Lady Stanley cultivated friendships with Thomas Carlyle, F. D. Maurice, and, from 1861, Benjamin Jowett. She presided over an intellectual and political salon, and was one of the original 'lady visitors' of Queen's College, London, founded by Maurice in 1848. This marked her stronger involvement in the campaign for the education of women and her decision to defend, as she later put it, "the right of women to the highest culture hitherto reserved to men".

She proceeded to take part in the campaign whose aim was to secure the admission of women to the university local examinations. In 1867, she turned down an offer to become a member of the committee planning a women's university college, saying that "it is not liked to see my name before the public". The death of her husband on 16 June 1869, however, left her more free to pursue her campaign. The same year, along with Emily Davies and Barbara Bodichon, Lady Stanley founded Girton College. She soon became a prominent supporter of the National Union for the Improvement of Women's Education (1871), the Girls' Public Day School Company that became the Girls Day School Trust (1872) and the London School of Medicine for Women (1874).
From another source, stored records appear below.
/-! ## §1 (GEN) for `n ≥ 1` -/

/-- **(GEN) for `n ≥ 1`.** For `P ∈ E(ℚ_{p,n})` there are `B ∈ ℤ[Γ·c_n]`, `P' ∈ E(ℚ_{p,n−1})`, `R ∈ E(ℚ_{p,n})` with
`((p−1)N₁²)•P = B + P' + p•R`, where `c_n = N₁•𝒟_n(e cΩ_{n+1}) + (p−1)•e QΩ`: Kobayashi's step
`N₁•P ∈ ℤ[Γ·e cΩ_{n+1}] + E(k_{n−1}) + p·E(k_n)` (file `…SprungTowerGeneration`, `N₁•P ∈ E₁`) pushed down by `𝒟_n`.
[cite: Kobayashi2003, Prop. 8.12] [cite: Sprung2012, Thm. 2.2 (p. 1487) and Lemmas 7.4–7.5] -/
theorem descent_generation [W.IsElliptic] (hp2 : p ≠ 2) (hκ : κ.IsCyclotomic) (hUL : ∀ n, U n ≤ κ.layerSubgroup n)
    (hU : ∀ n, localSubgroupOfEmb (U n) ι = stab p (n + 1)) (hΔ : IsUnit M.Δ) (hA : M.hasseCoeff p ∈ IsLocalRing.maximalIdeal ℤ_[p])
    (hWM : M.baseChange (AlgebraicClosure ℚ_[p]) = W.baseChange (AlgebraicClosure ℚ_[p]))
    (hV : genFibΩ p M = W.baseChange (AlgebraicClosure ℚ_[p]))
    {x : ℕ → ℚ_[p]} (hx0 : x 0 = 1) (hxb : ∀ k, ‖x k‖ ≤ Real.sqrt p ^ k)
    {i j : ℤ_[p]⟦X⟧} (hi0 : constantCoeff i = 0) (hj0 : constantCoeff j = 0) (hij : i.subst j = PowerSeries.X)
    (hlog : (M.map (PadicInt.Coe.ringHom (p := p))).formalLog.subst (i.map PadicInt.Coe.ringHom) =
      PowerSeries.mk fun d ↦ ∑' k : ℕ, x k * (((p ^ k).choose d : ℚ_[p]) - if d = 0 then 1 else 0))
    {cΩ : ℕ → (genFibΩ p M).toAffine.Point}
    (hcL : ∀ m, cΩ m ∈ subfieldPoints (genFibΩ p M) (layer p m).toSubfield coeffs_mem_layer)
    (hck : ∀ m, cΩ m ∈ kernel (Valued.v (R := PadicAlgCl p)) (genFibΩ p M))
    (hcΛ : ∀ m, ptLogΩ p M (cΩ m) = ∑ k ∈ range m, algebraMap ℚ_[p] (PadicAlgCl p) (x k) * (zeta p (m - k) - 1))
    {QΩ : (genFibΩ p M).toAffine.Point} (hQL : QΩ ∈ subfieldPoints (genFibΩ p M) (layer p 0).toSubfield coeffs_mem_layer)
    {N₁ : ℕ} (hN₁ : N₁ = Nat.card (M.map PadicInt.toZMod).toAffine.Point)
    (c : ℕ → localPoints W ℚ_[p])
    (hc : ∀ n, c n = (N₁ : ℤ) • localPairTraceOfEmb ι W (κ.layerSubgroup n) (U n) (toLoc hV (cΩ (n + 1))) +
      ((p : ℤ) - 1) • toLoc hV QΩ)
    {n : ℕ} (hn : 1 ≤ n) {P : localPoints W ℚ_[p]} (hP : P ∈ localLayerPointsOfEmb κ ι W n) :
    ∃ B ∈ AddSubgroup.closure (Set.range fun σ : Field.absoluteGaloisGroup ℚ_[p] ↦ σ • c n),
      ∃ P' ∈ localLayerPointsOfEmb κ ι W (n - 1), ∃ R ∈ localLayerPointsOfEmb κ ι W n,
        ((p - 1) * N₁ * N₁) • P = B + P' + p • R := by
  obtain ⟨k, rfl⟩ := Nat.exists_eq_add_of_le' hn
  rw [Nat.add_sub_cancel]
  -- notation and the transported action
  set e := toLoc hV with he
  set act : Field.absoluteGaloisGroup ℚ_[p] → (genFibΩ p M).toAffine.Point → (genFibΩ p M).toAffine.Point :=
    fun σ Q ↦ e.symm (σ • e Q) with hact_def
  have hact0 : ∀ σ, act σ 0 = 0 := fun σ ↦ act_zero hV σ
  have hact : ∀ σ (x y : PadicAlgCl p) (h : (genFibΩ p M).toAffine.Nonsingular x y),
      ∃ h', act σ (WeierstrassCurve.Affine.Point.some x y h) = WeierstrassCurve.Affine.Point.some (σ • x) (σ • y) h' :=
    fun σ x y h ↦ act_some hV σ x y h
  have he_act : ∀ σ Q, e (act σ Q) = σ • e Q := fun σ Q ↦ by simp only [hact_def, AddEquiv.apply_symm_apply]
  have hFix : ∀ k (P : localPoints W ℚ_[p]), P ∈ localFixedPointsOfEmb ι W (U k) ↔
      e.symm P ∈ subfieldPoints (genFibΩ p M) (layer p (k + 1)).toSubfield coeffs_mem_layer :=
    fun k P ↦ mem_localFixedPointsOfEmb_iff_mem_subfieldPoints ι hV hU k P
  have hmono := localLayerPointsOfEmb_mono κ ι W
  have htorsΩ := torsionFree_layer_of_stab ι W U hp2 hΔ hA hWM hU
  -- `e QΩ ∈ E(ℚ_p)`
  have hQ0 : e QΩ ∈ localLayerPointsOfEmb κ ι W 0 := by
    rw [mem_localLayerPointsOfEmb_zero_iff]
    exact (mem_localFixedPointsOfEmb_top_iff ι W _).mp
      ((mem_localFixedPointsOfEmb_top_iff_mem_subfieldPoints ι hV _).mpr (by simpa [he] using hQL))
  -- the `Δ`-trace `𝒟 = 𝒟_{k+1}`
  set 𝒟 := localPairTraceOfEmb ι W (κ.layerSubgroup (k + 1)) (U (k + 1)) with h𝒟
  have hPU : P ∈ localFixedPointsOfEmb ι W (U (k + 1)) := localLayerPointsOfEmb_le_localFixedPointsOfEmb κ ι W U hUL (k + 1) hP
  -- Kobayashi's step in `E(k_{k+1}) = L(k+2)` for `N₁•P ∈ E₁`
  set QP := e.symm P with hQP
  have hQPL : QP ∈ subfieldPoints (genFibΩ p M) (layer p (k + 2)).toSubfield coeffs_mem_layer := (hFix (k + 1) P).mp hPU
  have hN₁k : N₁ • QP ∈ kernel (Valued.v (R := PadicAlgCl p)) (genFibΩ p M) := by
    rw [hN₁]; exact card_smul_mem_kernel_of_mem_subfieldPoints M hQPL
  obtain ⟨BΩ, hBΩ, RΩ, hRΩL, -, hFΩ⟩ := exists_sub_closure_sub_smul_mem_sprung hp2 hxb hi0 hj0 hij hlog act hact0 hact
    (m := k + 2) (by omega) (htorsΩ (k + 2) (by omega)) (hcL (k + 2)) (hck (k + 2)) (hcΛ (k + 2)) hx0
    ((subfieldPoints _ _ _).nsmul_mem hQPL N₁) hN₁k
  rw [show k + 2 - 1 = k + 1 from rfl] at hFΩ
  -- transport back to `E(ℚ̄_p)`
  set B₁ : localPoints W ℚ_[p] := e BΩ with hB₁def
  set R₁ : localPoints W ℚ_[p] := e RΩ with hR₁def
  have hB₁cl : B₁ ∈ AddSubgroup.closure (Set.range fun σ : Field.absoluteGaloisGroup ℚ_[p] ↦ σ • e (cΩ (k + 2))) := by
    have himg : (AddSubgroup.closure (Set.range fun σ : Field.absoluteGaloisGroup ℚ_[p] ↦ act σ (cΩ (k + 2)))).map
        e.toAddMonoidHom ≤ AddSubgroup.closure (Set.range fun σ : Field.absoluteGaloisGroup ℚ_[p] ↦ σ • e (cΩ (k + 2))) := by
      rw [AddMonoidHom.map_closure]
      refine AddSubgroup.closure_mono ?_
      rintro _ ⟨_, ⟨σ, rfl⟩, rfl⟩
      exact ⟨σ, (he_act σ _).symm⟩
    exact himg ⟨BΩ, hBΩ, rfl⟩
  have hR₁ : R₁ ∈ localFixedPointsOfEmb ι W (U (k + 1)) := by
    rw [hFix, hR₁def, AddEquiv.symm_apply_apply]; exact hRΩL
  have hF₁ : N₁ • P - B₁ - p • R₁ ∈ localFixedPointsOfEmb ι W (U k) := by
    rw [hFix, map_sub, map_sub, map_nsmul, map_nsmul, hB₁def, hR₁def, AddEquiv.symm_apply_apply, AddEquiv.symm_apply_apply]
    exact hFΩ
  have hc₁ : e (cΩ (k + 2)) ∈ localFixedPointsOfEmb ι W (U (k + 1)) := by
    rw [hFix, AddEquiv.symm_apply_apply]; exact hcL (k + 2)
  -- push down by `𝒟`
  have hDP : 𝒟 P = (p - 1) • P := localPairTraceOfEmb_of_mem_layer κ ι W U hp2 hκ hU hP
  have hDB : 𝒟 B₁ ∈ AddSubgroup.closure (Set.range fun σ : Field.absoluteGaloisGroup ℚ_[p] ↦ σ • 𝒟 (e (cΩ (k + 2)))) := by
    rw [← map_localPairTraceOfEmb_closure_orbit κ ι W U (k + 1) hc₁]
    exact ⟨B₁, hB₁cl, rfl⟩
  have hDF : 𝒟 (N₁ • P - B₁ - p • R₁) ∈ localLayerPointsOfEmb κ ι W k := by
    rw [h𝒟, localPairTraceOfEmb_succ_eq κ ι W U hp2 hκ hU hF₁]
    exact localPairTraceOfEmb_mem_layer κ ι W U k hF₁
  have hDR : 𝒟 R₁ ∈ localLayerPointsOfEmb κ ι W (k + 1) := localPairTraceOfEmb_mem_layer κ ι W U (k + 1) hR₁
  -- `N₁•𝒟B₁ ∈ ℤ[Γ·c_{k+1}] + E(ℚ_{p,k})`
  set S := AddSubgroup.closure (Set.range fun σ : Field.absoluteGaloisGroup ℚ_[p] ↦ σ • c (k + 1)) ⊔ localLayerPointsOfEmb κ ι W k
    with hS
  have hNDB : N₁ • 𝒟 B₁ ∈ S := by
    refine AddSubgroup.closure_induction (p := fun X _ ↦ N₁ • X ∈ S) ?_ ?_ ?_ ?_ hDB
    · rintro _ ⟨σ, rfl⟩
      have hfixQ : σ • e QΩ = e QΩ := (mem_localLayerPointsOfEmb_zero_iff κ ι W _).mp hQ0 σ
      have heq : N₁ • σ • 𝒟 (e (cΩ (k + 2))) = σ • c (k + 1) - ((p : ℤ) - 1) • e QΩ := by
        rw [hc (k + 1), smul_add, smul_comm σ ((p : ℤ) - 1) (e QΩ), hfixQ, add_sub_cancel_right, smul_comm σ (N₁ : ℤ),
          natCast_zsmul]
      rw [heq]
      exact sub_mem (AddSubgroup.mem_sup_left (AddSubgroup.subset_closure ⟨σ, rfl⟩))
        (AddSubgroup.mem_sup_right (AddSubgroup.zsmul_mem _ (hmono (Nat.zero_le k) hQ0) _))
    · rw [smul_zero]; exact S.zero_mem
    · intro X Y _ _ hX hY; rw [smul_add]; exact S.add_mem hX hY
    · intro X _ hX; rw [smul_neg]; exact S.neg_mem hX
  obtain ⟨B, hB, Y, hY, hBY⟩ := AddSubgroup.mem_sup.mp hNDB
  -- assemble
  have hNP : N₁ • P = (N₁ • P - B₁ - p • R₁) + B₁ + p • R₁ := by abel
  refine ⟨B, hB, Y + N₁ • 𝒟 (N₁ • P - B₁ - p • R₁), add_mem hY (AddSubgroup.nsmul_mem _ hDF _), N₁ • 𝒟 R₁,
    AddSubgroup.nsmul_mem _ hDR _, ?_⟩
  calc ((p - 1) * N₁ * N₁) • P = N₁ • N₁ • (p - 1) • P := by rw [show (p - 1) * N₁ * N₁ = N₁ * (N₁ * (p - 1)) by ring,
        mul_smul, mul_smul]
    _ = N₁ • 𝒟 (N₁ • P) := by rw [← hDP, map_nsmul]
    _ = N₁ • 𝒟 ((N₁ • P - B₁ - p • R₁) + B₁ + p • R₁) := by rw [← hNP]
    _ = N₁ • 𝒟 (N₁ • P - B₁ - p • R₁) + N₁ • 𝒟 B₁ + p • N₁ • 𝒟 R₁ := by
        rw [map_add, map_add, map_nsmul, smul_add, smul_add, smul_comm N₁ p]
    _ = B + (Y + N₁ • 𝒟 (N₁ • P - B₁ - p • R₁)) + p • N₁ • 𝒟 R₁ := by rw [← hBY]; abel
In early 1872 she was again invited to participate more formally in the administration of Girton, which she now accepted, and she joined the building subcommittee. The project, seen as daring and even scandalous, benefited from her social position; Lady Stanley considered "social position, good sense and power of governing and conciliating" necessary for the mistress of the college. She donated both money and time to Girton, standing in as its mistress during the illness of Annie Austin, and providing £1,000 for the establishment of its first library, which was built in 1884 and called the Stanley Library. One of the few executive committee members who dared confront Davies, Lady Stanley vehemently opposed the construction of a chapel, and instead favoured improving staff salaries and equipment. In 1888, she helped found Sydenham High Junior and Senior Schools with Maria Grey, Mary Gurney and Emily Shirreff.
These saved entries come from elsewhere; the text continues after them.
/-- `T′ ∩ {o ∈ K, b ∈ L}` (`o ∉ P`). -/
lemma Tp_oK_bL_eq (hP : ∀ e y z, ends e = s(y, z) → y ∈ P → z ∈ P ∨ z = u ∨ z = a₂ ∨ z = c)
    (hoff : (∀ ω e, e ∈ touches ends P → off ω e = false) ∧ (∀ ω e, e ∉ touches ends P → off ω e = ω e))
    (hinn : (∀ ω e, e ∈ touches ends P → inn ω e = ω e) ∧ (∀ ω e, e ∉ touches ends P → inn ω e = false))
    (hu : u ∉ P) (ha : a₂ ∉ P) (hc : c ∉ P) (hb : b ∈ P) {o : V} (ho : o ∉ P) :
    TEvent ends a₂ u c ∩ (connEvent ends a₂ o ∩ connEvent ends u b) =
      TEvent ends a₂ u c ∩ ({ω : Config E | off ω ∈ connEvent ends a₂ o} ∩
        {ω : Config E | inn ω ∈ connEvent ends u b ∪ connEvent ends c b}) := by
  ext ω
  simp only [Set.mem_inter_iff, Set.mem_setOf_eq, mem_connEvent, Set.mem_union]
  constructor
  · rintro ⟨hT, h1, h2⟩
    exact ⟨hT, (Tp_oK_iff hP hoff hinn ha ho hT).1 h1, (Tp_bL_iff hP hoff hinn hu hc hb hT).1 h2⟩
  · rintro ⟨hT, h1, h2⟩
    exact ⟨hT, (Tp_oK_iff hP hoff hinn ha ho hT).2 h1, (Tp_bL_iff hP hoff hinn hu hc hb hT).2 h2⟩


end Tp


end Pocket3

end RootLeafU

end Summit.Ventures.PercRepro2
/-!
# Route `QuadraticBranchSignedControl` (rung K8, cell `bsd-potss`), residual crux `PlusEtaMainConjectureNonsurj`
# (stmt-BirchSwinnertonDyer-19606): RECORDS E — THE CRUX'S CONCLUSION (C1⁺_η) `QuadraticBranchPlusEtaMainConjectureAt V 5` BY NAME on the 2
# in-table CM RANK-ONE partner rows with `λ⁺ = 5` (`78400gw1`, `435600ui1`) — the last in-table CM rank-one rows of g21's class «integral upper
# inclusion only» without it, out of range of g25's moment certificate (`λ⁺ < p − 1`) — from g21's Hecke door L4 ((A) of the partner) and the NEW
# QUOTIENT certificate of `μ⁺ = 0` (seat `bsd-potss-k8eta-c2` g26; consumer of `…PlusCoeffCongruenceQuotientMuCertificate` (g26),
# `EtaFineRoad.etaMC_cmRows_of_bt26_of_conjA_of_analyticMu` (g6/g7), `EtaConjADoorHecke.conjA_partner_of_heckeEigenHom_auto` (g21); sequel of g25's RECORDS A–D)

WHY. v7's composition settles (C1⁺_η) on a CM row `V` (partner `W`, `C • W^{(5)} = V`) from THREE inputs modulo named facts: statement (A) of
Coates–Sujatha at `(W,5)` (`stub_conjA_partners_cm`), the analytic `μ⁺ = 0` at `V` (`stub_analyticEtaMu_cm`), and Burungale–Tian Thm 2.6 (`h26`,
cite-level): `EtaFineRoad.etaMC_cmRows_of_bt26_of_conjA_of_analyticMu` (k8eta-c2 g7) — ANY rank, ANY shape of `L_5⁺`. g25's RECORDS A–D covered the
11 in-table CM rank-one rows with `λ⁺ = 3` through the MOMENT certificate `analyticEtaMu_row_of_mazurTate_padicNorm` (range `λ⁺ < p − 1 = 4`); the two
rows with `λ⁺ = 5` were out of its range. THIS FILE uses the QUOTIENT certificate `EtaPlusCoeffCongruence.analyticEtaMu_row_of_mazurTate_quotient_padicNorm`
(g26, range `λ⁺ ≤ p(p−1) = 20`): `μ⁺(V) = 0 ∧ λ⁺ = 5` ⟸ «`‖ϖ·coeff_jℓ‖₅ ≤ 5⁻¹` (`j < 5`), `‖ϖ·coeff₅ℓ‖₅ = 1`» for the exact quotient
`ℓ = θ₂(η)/ω⁻₂ = θ₂(η)/Φ₅(1+X) ∈ ℚ[X]`; (A)(W,5) by g21's Hecke door L4 (`conjA_partner_of_heckeEigenHom_auto`: the Hecke-refined tautological eigen-test on
`Cl(𝓞_{ℚ(P)}) ⊗ 𝔽₅`, ONE displayed `∃P` datum, GRH); the CM binder from `j(W)` (decidable) transported to the twin (`X12.hasCM_of_smul_quadraticTwist`), the idle
`¬ onto` binder from CM (Zywina).

WHAT. Per row `W` (literal Cremona minimal equation; CM with `j ∈ cmJInvariants`; `r_an(W) = 1`; twin `V` granted as ONE globally minimal good
`a_5 = 0` model of `W^{(5)}`, as in every record of this lineage): `isElliptic_<W>`, `isGloballyMinimal_<W>` (Kraus certificate, kernel) and
`etaMC_cm_r1_<W>_5_of_heckeEigen_of_quotient : … → QuadraticBranchPlusEtaMainConjectureAt V 5`. Named facts (hypothesis position): `h26`
(Burungale–Tian 2026 Thm 2.6, cite-level), `h22`, `h6273` (Kobayashi Thm 2.2 / 6.2–7.3 at `η`), `hM` (Mazur `p ∤ c₀`). DISPLAYED per row: the door
datum `hP` (g21 census `E5-CLASSIFICATION-k8eta-c2-g21.tsv`: Hecke verdict TWIST, `c = 2`, `Tr = 2α = 3`; class numbers GRH) and the QUOTIENT pattern `hθ`
(λ⁺ + 1 = 6 exact rationals; kit j337693 of k8eta-c2 g26 = exact division of g25's kit-j337268 symbol polynomial `Σ_u (TH₂[u]/DEN₂)(1+X)^u` of the minimal
twin by `Φ₅(1+X)`, remainder `0`; table `P26-tabcm.tsv`, quoted per row; census P-26: the quotient reading equals PARI's `λ⁺` on 9091/9091 CM rows at
p = 5/7/11). CONVENTION-INVARIANCE: a change of generator of `Γ` (`X ↦ (1+X)^a − 1`, `5 ∤ a`), of the sign of `η`, or `u ↦ −u` multiplies `θ₂(η)` and
`ω⁻₂` by units of `ℤ₅[X]/(ω₂)` compatible with the division, and `Ω_V⁺ ∈ {ω₁, 2ω₁}` rescales by a `5`-unit: the PATTERN (not the numbers) is invariant.

HONEST FRAMING (cell `bsd-potss`; FULL-BSD rank ≤ 1 programme, HUMAN RULING D-0036/D-0074): per-row RECORDS of the crux's conclusion at ONE row
each, CONDITIONAL on the named facts `h26 h22 h6273 hM` (h26 = a 2026 preprint-level cite binder of the route, exactly as in v7's `_of`) and on two
displayed per-row data (a GRH class-group computation; a quotient pattern = exact rational arithmetic on numerically recovered symbols — evidence, not
kernel facts); NO stub of 19606 is proved (the stubs are class-wide `∀`); `BSD(W,5)` for these rank-one rows would further need the route's open crux
C-cc-1 (19116) — NOT claimed; crux and route OPEN; nothing booked. `--supports stmt-BirchSwinnertonDyer-19606`.

References: [BurungaleTian2026] Thm. 2.6, Rem. 2.7; [Kobayashi2003] Thm. 2.2 (p. 5), Thm. 3.2 (p. 7), §4 (p. 8), Thm. 6.2/6.3/7.3, Cor. 7.2 (p. 13);
[CoatesSujatha2005] §3 (A), Thm. 3.4, Lemma 3.8; [Pollack2003] Prop. 6.18; [Mazur1978] Cor. 4.1; [GreenbergVatsal2000] (2);
[SilvermanAEC2009] VII.1 Rem. 1.1, App. C §11; [Kraus1989]; [Cremona1997] Table 1.
-/

set_option autoImplicit false
set_option linter.dupNamespace false

noncomputable section

open scoped Classical MatrixGroups ModularForm nonZeroDivisors

open CongruenceSubgroup NumberField Field WeierstrassCurve
open Literature.NumberTheory.EllipticCurves Literature.NumberTheory.EllipticCurves.ModularForms
  Literature.NumberTheory.EllipticCurves.Rank1Residual Literature.NumberTheory.EllipticCurves.Rank1Residual.Typed
  Literature.NumberTheory.GaloisRepresentations Literature.NumberTheory.GaloisCohomology Literature.NumberTheory.NumberFields
  Literature.NumberTheory.EllipticCurves.GreenbergVatsal2000 ZpExtension
  Literature.NumberTheory.EllipticCurves.Rank1Residual.X11RankOneCertificates
open Summit.BirchSwinnertonDyer.Rank1Residual Summit.BirchSwinnertonDyer.Rank1Residual.Additive
  Summit.BirchSwinnertonDyer.Rank1Residual.X11b
open Summit.BirchSwinnertonDyer.BirchSwinnertonDyer.Theorems

namespace Summit.BirchSwinnertonDyer.BirchSwinnertonDyer.Theorems.EtaConjADoorEtaMCCMRecords

/-! ## Row `78400gw1` (CM, `j = -3375`, disc `-7`; `r_an(W) = 1`, `Tam(W) = 16`, `#Ш_an(W) = 1`; twin `N_V = 3136`; PARI `λ⁺ = 5`) -/

/-- `78400gw1` = `[0, 0, 0, -3500, 98000]`: `Δ = -1404928000000` `= ±2^18·5^6·7^3`, `Δ ≠ 0` (kernel). [cite: Cremona1997, Table 1 (label 78400gw1)] -/
theorem isElliptic_78400gw1 : (⟨0, 0, 0, (-3500), 98000⟩ : WeierstrassCurve ℚ).IsElliptic :=
  isElliptic_of_discOf_ne_zero 0 0 0 (-3500) 98000 (by decide +kernel)

set_option maxRecDepth 100000 in
/-- `78400gw1` is a global minimal equation (Kraus criterion on the support of `Δ`, kernel). [cite: SilvermanAEC2009, VII.1 Remark 1.1] [cite: Kraus1989, Prop. 1–2] -/
theorem isGloballyMinimal_78400gw1 : (⟨0, 0, 0, (-3500), 98000⟩ : WeierstrassCurve ℚ).IsGloballyMinimal :=
  isGloballyMinimal_of_krausCriterion_support 0 0 0 (-3500) 98000 [(2, 0, 18), (5, 0, 6), (7, 0, 3)]
    (by decide +kernel) (by decide +kernel) (by decide +kernel)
== Politics and character ==
The Baroness Stanley of Alderley had great influence in social and political circles. While he was Patronage Secretary, Edward Stanley was described by Lord Palmerston as "joint whip with Mrs Stanley". She fell out with Prime Minister William Ewart Gladstone over the issue of home rule and became closely associated with Women's Liberal Unionist Association. Along with Lady Randolph Churchill and the fellow female education campaigner Lady Frederick Cavendish, among others, she was a signatory of an appeal against female suffrage in June 1889.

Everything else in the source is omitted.